**Records from a dataset**

====================

import Summits.CriticalPhenomena.PercolationContinuityZ3.Theorems.PercNearOneGluingNoHeavyQuantBlockCombMergeModel
import Summits.CriticalPhenomena.PercolationContinuityZ3.Theorems.PercNearOneGluingNoHeavyQuantFarTreeLevelBounds
import Summits.CriticalPhenomena.PercolationContinuityZ3.Theorems.PercNearOneGluingNoHeavyQuantIndepBlobMoments
import HarnessLib

/-!
# QUANT lane R8, FAR on trees: the SECOND-MOMENT (Cantelli) row for block-combs at a fixed depth

builds on p205010 (kernel theorem, internal audit signed; external expert review pending)

Support file (`--supports stmt-CriticalPhenomena-4575`), QUANT lane seat prim-quant-census-2 (gen 48); memo
`run/shared/lean/prim/quant/prim-quant-census-2-g48/TIED-PLUS-TWO-G48.md` §5.  Theorems only (local notation, no definitions), no sorries, standard axioms.
Model/notation: `…QuantBlockCombMergeModel.lean`; tools: `pd_tail_sum` (p1 g8), `Quant.bernoulliWeight_cantelli` (`…FarTreeLevelBounds`) and the exact moments
`IndepBlob.sum_bernoulliWeight_mul_count` / `sum_bernoulliWeight_mul_sq_sub` (`…IndepBlobMoments`).

WHY.  After `…QuantBlockCombTiedPlusTwo` (FAR for every block-comb all-tied except two blocks) the reduction scheme {giant, merges, class, witness,
delete + contract, root split, affine slide} reduces the general block-comb far-relay row to its corner 'non-mergeable tied root blob + k ≥ 3 carriers', and the
scheme-irreducible instances found there (LEAD-NOTES-G13 N24 (4)'s harmonic staircase; memo §5: 26 unit carriers just under the no-merge profile, x = 0.01, j = 3,
TAIL = 88·x) are CONCENTRATION-easy: at the root μ₀ = 5.99 > j, σ₀² = 4.55, and Cantelli alone gives TAIL ≥ 0.66.  This file puts that row in the canonical vocabulary.

* `Quant.BlockComb.tail_ge_prefixProd_mul_level` — for every depth `l ≤ D`: `(∏_{i<l} q i)·Φ_l ≤ TAIL`, where `Φ_l = Σ_S wt S·𝟙[j+1 ≤ mass_l S]` is the probability
  that the blobs at levels `≤ l` alone cross (chain open to depth `≥ l` has probability `∏_{i<l} q i = Σ_{i ≥ l} pd i`, and the crossing indicator is monotone in the depth).
* `Quant.BlockComb.levelCross_eq_one_sub` — `Φ_l = 1 − Σ_{S : mass_l S ≤ j} wt S`.
* `Quant.BlockComb.tail_ge_cantelli_level` — **Cantelli row at depth `l`.**  With `μ = Σ_{lv k ≤ l} a k·g k` and `V = Σ_{lv k ≤ l} (a k)²·g k(1 − g k)` (mean and
  variance of the level-`l` mass), if `j < μ` then `(∏_{i<l} q i)·(1 − V/(V + (μ − j)²)) ≤ TAIL`.
[this work]
-/

namespace Summit.CriticalPhenomena.PercolationContinuityZ3.Theorems

namespace Quant

namespace BlockComb

open Finset

variable {κ : Type*} [Fintype κ] [DecidableEq κ]

/-- product-Bernoulli weight of the set `S` of open blob gates -/
local notation3 "wt[" g ", " S "]" => ∏ k, (if k ∈ (S : Finset κ) then (g : κ → ℝ) k else 1 - (g : κ → ℝ) k)

/-- probability that the chain `q` of length `D` is open exactly to depth `i` -/
local notation3 "pd[" D ", " q ", " i "]" =>
  (∏ i' ∈ Finset.range (i : ℕ), (q : ℕ → ℝ) i') * (if (i : ℕ) < (D : ℕ) then 1 - (q : ℕ → ℝ) i else 1)

/-- mass counted at depth `i` in blob configuration `S` -/
local notation3 "mass[" lv ", " a ", " i ", " S "]" =>
  ∑ k ∈ (S : Finset κ).filter (fun k => (lv : κ → ℕ) k ≤ (i : ℕ)), ((a : κ → ℕ) k : ℕ)

/-- the tail `P(N ≥ j+1)` of the block-comb count, as an explicit finite sum -/
local notation3 "TAIL[" D ", " q ", " lv ", " a ", " g ", " j "]" =>
  ∑ i ∈ Finset.range ((D : ℕ) + 1), pd[D, q, i] *
    ∑ S : Finset κ, wt[g, S] * (if (j : ℕ) + 1 ≤ mass[lv, a, i, S] then (1 : ℝ) else 0)

/-- the level-`l` crossing probability `Φ_l = Σ_S wt S·𝟙[j+1 ≤ mass_l S]` (blobs at levels `≤ l` alone cross) -/
local notation3 "CROSS[" lv ", " a ", " g ", " j ", " l "]" =>
  ∑ S : Finset κ, wt[g, S] * (if (j : ℕ) + 1 ≤ mass[lv, a, l, S] then (1 : ℝ) else 0)

/-! ### 1. The tail dominates `W_l · Φ_l` at every depth -/

omit [Fintype κ] [DecidableEq κ] in
/-- The mass counted at depth `i` is non-decreasing in the depth. [folklore] -/
theorem mass_mono_depth (lv : κ → ℕ) (a : κ → ℕ) {l i : ℕ} (hli : l ≤ i) (S : Finset κ) :
    mass[lv, a, l, S] ≤ mass[lv, a, i, S] := by
  refine Finset.sum_le_sum_of_subset fun k hk => ?_
  rw [Finset.mem_filter] at hk ⊢
  exact ⟨hk.1, hk.2.trans hli⟩

/-- The level crossing probability is nonnegative. [folklore] -/
theorem levelCross_nonneg (lv : κ → ℕ) (a : κ → ℕ) (g : κ → ℝ) (hg : ∀ k, 0 ≤ g k ∧ g k ≤ 1) (j l : ℕ) :
    0 ≤ CROSS[lv, a, g, j, l] :=
  Finset.sum_nonneg fun S _ => mul_nonneg (wt_nonneg g hg S) (by split_ifs <;> norm_num)

/-- **The tail dominates `(∏_{i<l} q i)·Φ_l`** for every depth `l ≤ D`: the chain is open to depth `≥ l` with probability `∏_{i<l} q i = Σ_{i≥l} pd i`
(`pd_tail_sum`) and on that event the blobs at levels `≤ l` alone may cross. [this work] -/
theorem tail_ge_prefixProd_mul_level (D : ℕ) (q : ℕ → ℝ) (hq : ∀ i, 0 ≤ q i ∧ q i ≤ 1) (lv : κ → ℕ) (a : κ → ℕ)
    (g : κ → ℝ) (hg : ∀ k, 0 ≤ g k ∧ g k ≤ 1) (j l : ℕ) (hlD : l ≤ D) :
    (∏ i ∈ Finset.range l, q i) * CROSS[lv, a, g, j, l] ≤ TAIL[D, q, lv, a, g, j] := by
  have hinner : ∀ i ∈ Finset.range (D + 1),
      (if l ≤ i then CROSS[lv, a, g, j, l] else 0) ≤
        ∑ S : Finset κ, wt[g, S] * (if j + 1 ≤ mass[lv, a, i, S] then (1 : ℝ) else 0) := by
    intro i _
    by_cases hi : l ≤ i
    · rw [if_pos hi]
      refine Finset.sum_le_sum fun S _ => mul_le_mul_of_nonneg_left ?_ (wt_nonneg g hg S)
      by_cases hS : j + 1 ≤ mass[lv, a, l, S]
      · rw [if_pos hS, if_pos (hS.trans (mass_mono_depth lv a hi S))]
      · rw [if_neg hS]; split_ifs <;> norm_num
    · rw [if_neg hi]
      exact Finset.sum_nonneg fun S _ => mul_nonneg (wt_nonneg g hg S) (by split_ifs <;> norm_num)
  calc (∏ i ∈ Finset.range l, q i) * CROSS[lv, a, g, j, l]
      = (∑ i ∈ (Finset.range (D + 1)).filter (fun i => l ≤ i), pd[D, q, i]) * CROSS[lv, a, g, j, l] := by
        rw [pd_tail_sum q D l hlD]
    _ = ∑ i ∈ Finset.range (D + 1), pd[D, q, i] * (if l ≤ i then CROSS[lv, a, g, j, l] else 0) := by
        rw [Finset.sum_filter, Finset.sum_mul]
        refine Finset.sum_congr rfl fun i _ => ?_
        by_cases hi : l ≤ i
        · rw [if_pos hi, if_pos hi]
        · rw [if_neg hi, if_neg hi, zero_mul, mul_zero]
    _ ≤ TAIL[D, q, lv, a, g, j] :=
        Finset.sum_le_sum fun i hi => mul_le_mul_of_nonneg_left (hinner i hi) (pd_nonneg D q hq i)

/-! ### 2. The Cantelli row at a fixed depth -/

/-- `Φ_l = 1 − P(mass_l ≤ j)`: the complementary event, against the total weight `Σ_S wt S = 1`. [folklore] -/
theorem levelCross_eq_one_sub (lv : κ → ℕ) (a : κ → ℕ) (g : κ → ℝ) (j l : ℕ) :
    CROSS[lv, a, g, j, l] =
      1 - ∑ S ∈ (Finset.univ : Finset (Finset κ)).filter (fun S => mass[lv, a, l, S] ≤ j), wt[g, S] := by
  have htot : ∑ S : Finset κ, wt[g, S] = 1 := IndepBlob.sum_bernoulliWeight g
  have hsplit : ∀ S : Finset κ, wt[g, S] * (if j + 1 ≤ mass[lv, a, l, S] then (1 : ℝ) else 0) =
      wt[g, S] - wt[g, S] * (if mass[lv, a, l, S] ≤ j then (1 : ℝ) else 0) := by
    intro S
    by_cases h : j + 1 ≤ mass[lv, a, l, S]
    · rw [if_pos h, if_neg (by omega)]; ring
    · rw [if_neg h, if_pos (by omega)]; ring
  have h3 : ∑ S : Finset κ, wt[g, S] * (if mass[lv, a, l, S] ≤ j then (1 : ℝ) else 0) =
      ∑ S ∈ (Finset.univ : Finset (Finset κ)).filter (fun S => mass[lv, a, l, S] ≤ j), wt[g, S] := by
    rw [Finset.sum_filter]
    exact Finset.sum_congr rfl fun S _ => by split_ifs <;> simp
  rw [Finset.sum_congr rfl fun S _ => hsplit S, Finset.sum_sub_distrib, htot, h3]

omit [Fintype κ] [DecidableEq κ] in
/-- The level-`l` mass of a configuration, as a real number, is the weighted count with weights `a k·𝟙[lv k ≤ l]`. [folklore] -/
theorem cast_mass_eq_sum (lv : κ → ℕ) (a : κ → ℕ) (l : ℕ) (S : Finset κ) :
    ((mass[lv, a, l, S] : ℕ) : ℝ) = ∑ k ∈ S, (if lv k ≤ l then (a k : ℝ) else 0) := by
  push_cast
  rw [Finset.sum_filter]

/-- **Cantelli row at depth `l` (canonical block-comb model).**  Chain gates and private gates in `[0,1]`, `l ≤ D`; let
`μ = Σ_k 𝟙[lv k ≤ l]·a k·g k` and `V = Σ_k 𝟙[lv k ≤ l]·(a k)²·g k·(1 − g k)` be the mean and the variance of the mass counted at depth `l`.
If `j < μ` then `(∏_{i<l} q i)·(1 − V/(V + (μ − j)²)) ≤ TAIL`: the chain reaches depth `l` with probability `∏_{i<l} q i`, and there Cantelli's
inequality bounds `P(mass_l ≤ j) ≤ V/(V + (μ − j)²)`. [this work] -/
theorem tail_ge_cantelli_level (D : ℕ) (q : ℕ → ℝ) (hq : ∀ i, 0 ≤ q i ∧ q i ≤ 1) (lv : κ → ℕ) (a : κ → ℕ)
    (g : κ → ℝ) (hg : ∀ k, 0 ≤ g k ∧ g k ≤ 1) (j l : ℕ) (hlD : l ≤ D) (μ V : ℝ)
    (hμ : μ = ∑ k, (if lv k ≤ l then (a k : ℝ) else 0) * g k)
    (hV : V = ∑ k, (if lv k ≤ l then (a k : ℝ) else 0) ^ 2 * g k * (1 - g k))
    (hj : (j : ℝ) < μ) :
    (∏ i ∈ Finset.range l, q i) * (1 - V / (V + (μ - j) ^ 2)) ≤ TAIL[D, q, lv, a, g, j] := by
  -- the level-`l` mass as a weighted count
  set a' : κ → ℝ := fun k => if lv k ≤ l then (a k : ℝ) else 0 with ha'
  set f : Finset κ → ℝ := fun S => ∑ k ∈ S, a' k with hf
  have hfmass : ∀ S : Finset κ, f S = ((mass[lv, a, l, S] : ℕ) : ℝ) := fun S => by
    rw [hf, cast_mass_eq_sum lv a l S]
  -- exact first two moments
  have hm : ∑ S : Finset κ, wt[g, S] * f S = μ := by
    rw [hμ]
    exact IndepBlob.sum_bernoulliWeight_mul_count g a'
  have hvar : ∑ S : Finset κ, wt[g, S] * (f S - μ) ^ 2 = V := by
    have h := IndepBlob.sum_bernoulliWeight_mul_sq_sub g a' μ
    have h2 : ∀ S : Finset κ, wt[g, S] * (f S - μ) ^ 2 = wt[g, S] * (μ - ∑ k ∈ S, a' k) ^ 2 := fun S => by
      rw [hf]; ring
    rw [Finset.sum_congr rfl fun S _ => h2 S, h, ← hμ, sub_self, zero_pow two_ne_zero, zero_add, hV]
  -- Cantelli for the light event `{f ≤ j}`
  have hcant := bernoulliWeight_cantelli g (fun k => (hg k).1) (fun k => (hg k).2) f μ V (j : ℝ) hm hvar hj
  -- `{f S ≤ j} = {mass_l S ≤ j}`
  have hset : (Finset.univ : Finset (Finset κ)).filter (fun S => f S ≤ (j : ℝ)) =
      (Finset.univ : Finset (Finset κ)).filter (fun S => mass[lv, a, l, S] ≤ j) := by
    ext S
    simp only [Finset.mem_filter, Finset.mem_univ, true_and, hfmass S]
    exact_mod_cast Iff.rfl
  rw [hset] at hcant
  -- assemble
  have hcross : 1 - V / (V + (μ - j) ^ 2) ≤ CROSS[lv, a, g, j, l] := by
    rw [levelCross_eq_one_sub lv a g j l]
    linarith
  have hP : 0 ≤ ∏ i ∈ Finset.range l, q i := Finset.prod_nonneg fun i _ => (hq i).1
  exact (mul_le_mul_of_nonneg_left hcross hP).trans (tail_ge_prefixProd_mul_level D q hq lv a g hg j l hlD)

end BlockComb

end Quant

end Summit.CriticalPhenomena.PercolationContinuityZ3.Theorems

====================

**Problem to solve**
The span to give again runs from the line with "set a' : κ →" through the last line of the records above; reproduce it exactly and nothing more.

**Response to this exercise**
  set a' : κ → ℝ := fun k => if lv k ≤ l then (a k : ℝ) else 0 with ha'
  set f : Finset κ → ℝ := fun S => ∑ k ∈ S, a' k with hf
  have hfmass : ∀ S : Finset κ, f S = ((mass[lv, a, l, S] : ℕ) : ℝ) := fun S => by
    rw [hf, cast_mass_eq_sum lv a l S]
  -- exact first two moments
  have hm : ∑ S : Finset κ, wt[g, S] * f S = μ := by
    rw [hμ]
    exact IndepBlob.sum_bernoulliWeight_mul_count g a'
  have hvar : ∑ S : Finset κ, wt[g, S] * (f S - μ) ^ 2 = V := by
    have h := IndepBlob.sum_bernoulliWeight_mul_sq_sub g a' μ
    have h2 : ∀ S : Finset κ, wt[g, S] * (f S - μ) ^ 2 = wt[g, S] * (μ - ∑ k ∈ S, a' k) ^ 2 := fun S => by
      rw [hf]; ring
    rw [Finset.sum_congr rfl fun S _ => h2 S, h, ← hμ, sub_self, zero_pow two_ne_zero, zero_add, hV]
  -- Cantelli for the light event `{f ≤ j}`
  have hcant := bernoulliWeight_cantelli g (fun k => (hg k).1) (fun k => (hg k).2) f μ V (j : ℝ) hm hvar hj
  -- `{f S ≤ j} = {mass_l S ≤ j}`
  have hset : (Finset.univ : Finset (Finset κ)).filter (fun S => f S ≤ (j : ℝ)) =
      (Finset.univ : Finset (Finset κ)).filter (fun S => mass[lv, a, l, S] ≤ j) := by
    ext S
    simp only [Finset.mem_filter, Finset.mem_univ, true_and, hfmass S]
    exact_mod_cast Iff.rfl
  rw [hset] at hcant
  -- assemble
  have hcross : 1 - V / (V + (μ - j) ^ 2) ≤ CROSS[lv, a, g, j, l] := by
    rw [levelCross_eq_one_sub lv a g j l]
    linarith
  have hP : 0 ≤ ∏ i ∈ Finset.range l, q i := Finset.prod_nonneg fun i _ => (hq i).1
  exact (mul_le_mul_of_nonneg_left hcross hP).trans (tail_ge_prefixProd_mul_level D q hq lv a g hg j l hlD)

end BlockComb

end Quant

end Summit.CriticalPhenomena.PercolationContinuityZ3.Theorems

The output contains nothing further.